[Action item] Provide again, from the entries below, every line from the one containing "total heat trace" through the one containing "[Gilkey1995] P. B.", exactly as written, and no other line.

[Source data]
import Literature.Analysis.InnerProduct.HilbertComplexEigenvalueComparisonMiddle
import Literature.Analysis.InnerProduct.EigenvalueCountingFunctionComparison
import HarnessLib

/-!
# Invariance of heat-trace estimates under isomorphisms of Hilbert complexes (Brüning–Lesch 1992, Corollary 2.18):
# `tr e^{-tΔ} ≤ Ct^{-α}` for `0 < t ≤ 1` implies `tr e^{-tΔ′} ≤ C′t^{-α}` for every isomorphic complex

Layer `Literature/Analysis/InnerProduct`, namespace `Literature.Analysis.InnerProduct`; sequel BY NAME of
`HilbertComplexEigenvalueComparison.lean` / `HilbertComplexEigenvalueComparisonMiddle.lean` (rows g34-#7/#8: Lemma 2.17
(2.52) in counting form for `T*T`, `SS*` and `□ = TT* + S*S` under an isomorphism of discrete complexes —
`ncard_eigenvalue_adjointCompSelf_lt_le_of_iso`, `ncard_eigenvalue_selfCompAdjoint_lt_le_of_iso`,
`ncard_eigenvalue_laplacian_comparison_of_iso`), `EigenvalueCountingFunctionComparison.lean` (row g35-#1: the passage from
the counting comparison to heat traces, `summable_and_tsum_exp_neg_mul_le_of_forall_ncard_setOf_lt_le`,
`tsum_exp_neg_mul_le_mul_rpow_neg_of_forall_ncard_setOf_lt_le`, `ncard_setOf_lt_le_of_le_of_forall_ncard_setOf_lt_le`),
`HilbertComplexLaplacianDiagonal.lean` (`eigenvalue_nonneg`) and `HilbertComplexEigenspaceSupersymmetry.lean` (the
zero-end bridges `laplacian_domain_iff_of_adjointCompSelf` / `…_of_selfCompAdjoint`). Lane `lit-hodgefound` (Track 2
foundations library), prover seat `lit-hodgefound-p06` (generation 35), self-proposed row g35-#2. THEOREMS ONLY (no
definition, no instance, no named fact). As in `HilbertComplexHeatTrace.lean` the heat trace of a Laplacian with an
eigenbasis `Δeᵢ = μᵢeᵢ` is the real series `∑' i, e^{-tμᵢ}` under the HYPOTHESIS that it converges; the Laplacians
are hypothesis-parametrised (`hdomA`/`hvalA` for `T*T`, `hdom`/`hval` for `□`, `hdomC`/`hvalC` for `SS*`), discreteness
is a Hilbert basis of eigenvectors with `μᵢ → ∞`, on BOTH complexes; an isomorphism of complexes is a pair of maps of
complexes `(g_E, g_F, g_G) ⇄ (k_E, k_F, k_G)`, inverse to each other, with `‖g‖ ≤ M_g`, `‖k‖ ≤ M_k`.

## Source, verbatim

J. Brüning, M. Lesch, *Hilbert complexes*, J. Funct. Anal. 108 (1992) 88–132, §2 p. 104 (held text
`paper:doi-10-1016-0022-1236-92-90147-b`, p0017), after Lemma 2.17 ("`C⁻¹λₙ ≤ λ′ₙ ≤ Cλₙ`, `n ≥ 1` (2.52)"):

"As a useful consequence we note the invariance of trace estimates for the heat kernel.
COROLLARY 2.18. Assume that the Laplacian `Δ` of `(𝒟, D)` satisfies `tr e^{-tΔ} ≤ Ct^{-α}` for `0 < t ≤ 1`. If there
is a complex isomorphism `g : (𝒟, D) → (𝒟′, D′)`, then we have also `tr e^{-tΔ′} ≤ C′t^{-α}`, `0 < t ≤ 1`."

Here `Δ = ⊕ᵢ Δᵢ` (BL92 (2.9)); for the short complex `0 → E →T F →S G → 0` the three Laplacians are `Δ₀ = T*T`,
`Δ₁ = □ = TT* + S*S`, `Δ₂ = SS*`, and `tr e^{-tΔ} = ∑ᵢ tr e^{-tΔᵢ}`. The proof (not printed) is: by (2.52) with the
comparison constant `C_iso` (which may be taken `≥ 1`), `tr e^{-tΔ′} = ∑ e^{-tλ′ₙ} ≤ ∑ e^{-(t/C_iso)λₙ} =
tr e^{-(t/C_iso)Δ} ≤ C (t/C_iso)^{-α} = C·C_iso^α·t^{-α}` for `0 < t ≤ 1`; we record the intermediate DOMINATION
`tr e^{-tΔ′} ≤ tr e^{-(t/C_iso)Δ}` (valid for all `t ≥ 0` whenever the right side converges) and allow any `t₀` in place
of `1`. The comparison constant is `C_iso = max((M_g M_k)², 1)`.

## What is proved (all over `𝕜 = ℝ` or `ℂ`)

* §0 **`eigenvalue_adjointCompSelf_nonneg`**, **`eigenvalue_selfCompAdjoint_nonneg`** (eigenvalues of `T*T` and of
  `SS*` are `≥ 0`, through the bridges to `eigenvalue_nonneg`).
* §1 (`Δ₀ = T*T`) **`summable_and_tsum_exp_neg_mul_adjointCompSelf_le_of_iso`** (domination with summability transfer),
  **`tsum_exp_neg_mul_adjointCompSelf_le_mul_rpow_neg_of_iso`** (Cor 2.18 in degree `0`).
* §2 (`Δ₂ = SS*`) **`summable_and_tsum_exp_neg_mul_selfCompAdjoint_le_of_iso`**,
  **`tsum_exp_neg_mul_selfCompAdjoint_le_mul_rpow_neg_of_iso`**.
* §3 (`Δ₁ = □`) **`summable_and_tsum_exp_neg_mul_laplacian_le_of_iso`**,
  **`tsum_exp_neg_mul_laplacian_le_mul_rpow_neg_of_iso`**.
* §4 (`Δ = Δ₀ ⊕ Δ₁ ⊕ Δ₂`) **`heatTrace_complex_le_of_iso`** (domination of the total heat trace
  `θ_E + θ_F + θ_G`), **`heatTrace_complex_le_mul_rpow_neg_of_iso`** (COROLLARY 2.18 as printed, `C′ = C·C_iso^α`).

## References

* [BruningLesch1992] J. Brüning, M. Lesch, *Hilbert complexes*, J. Funct. Anal. 108 (1992) 88–132, §2 Lemma 2.17
  (2.52), Corollary 2.18, p. 104; (2.9) (`Δ = ⊕ Δᵢ`).
* [Kato1966] T. Kato, *Perturbation Theory for Linear Operators* (1966), V §3.7 Thm 3.24 (`T*T` is self-adjoint and
  non-negative).
* [Gilkey1995] P. B. Gilkey, *Invariance theory, the heat equation, and the Atiyah–Singer index theorem*, 2nd ed. (1995),
  §1.6 Lemma 1.6.5 (`Tr e^{-tΔᵢ} = ∑ e^{-tλₙ}`; through `HilbertComplexHeatTrace.lean`).
-/

noncomputable section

[Response box]
* §4 (`Δ = Δ₀ ⊕ Δ₁ ⊕ Δ₂`) **`heatTrace_complex_le_of_iso`** (domination of the total heat trace
  `θ_E + θ_F + θ_G`), **`heatTrace_complex_le_mul_rpow_neg_of_iso`** (COROLLARY 2.18 as printed, `C′ = C·C_iso^α`).

## References

* [BruningLesch1992] J. Brüning, M. Lesch, *Hilbert complexes*, J. Funct. Anal. 108 (1992) 88–132, §2 Lemma 2.17
  (2.52), Corollary 2.18, p. 104; (2.9) (`Δ = ⊕ Δᵢ`).
* [Kato1966] T. Kato, *Perturbation Theory for Linear Operators* (1966), V §3.7 Thm 3.24 (`T*T` is self-adjoint and
  non-negative).
* [Gilkey1995] P. B. Gilkey, *Invariance theory, the heat equation, and the Atiyah–Singer index theorem*, 2nd ed. (1995),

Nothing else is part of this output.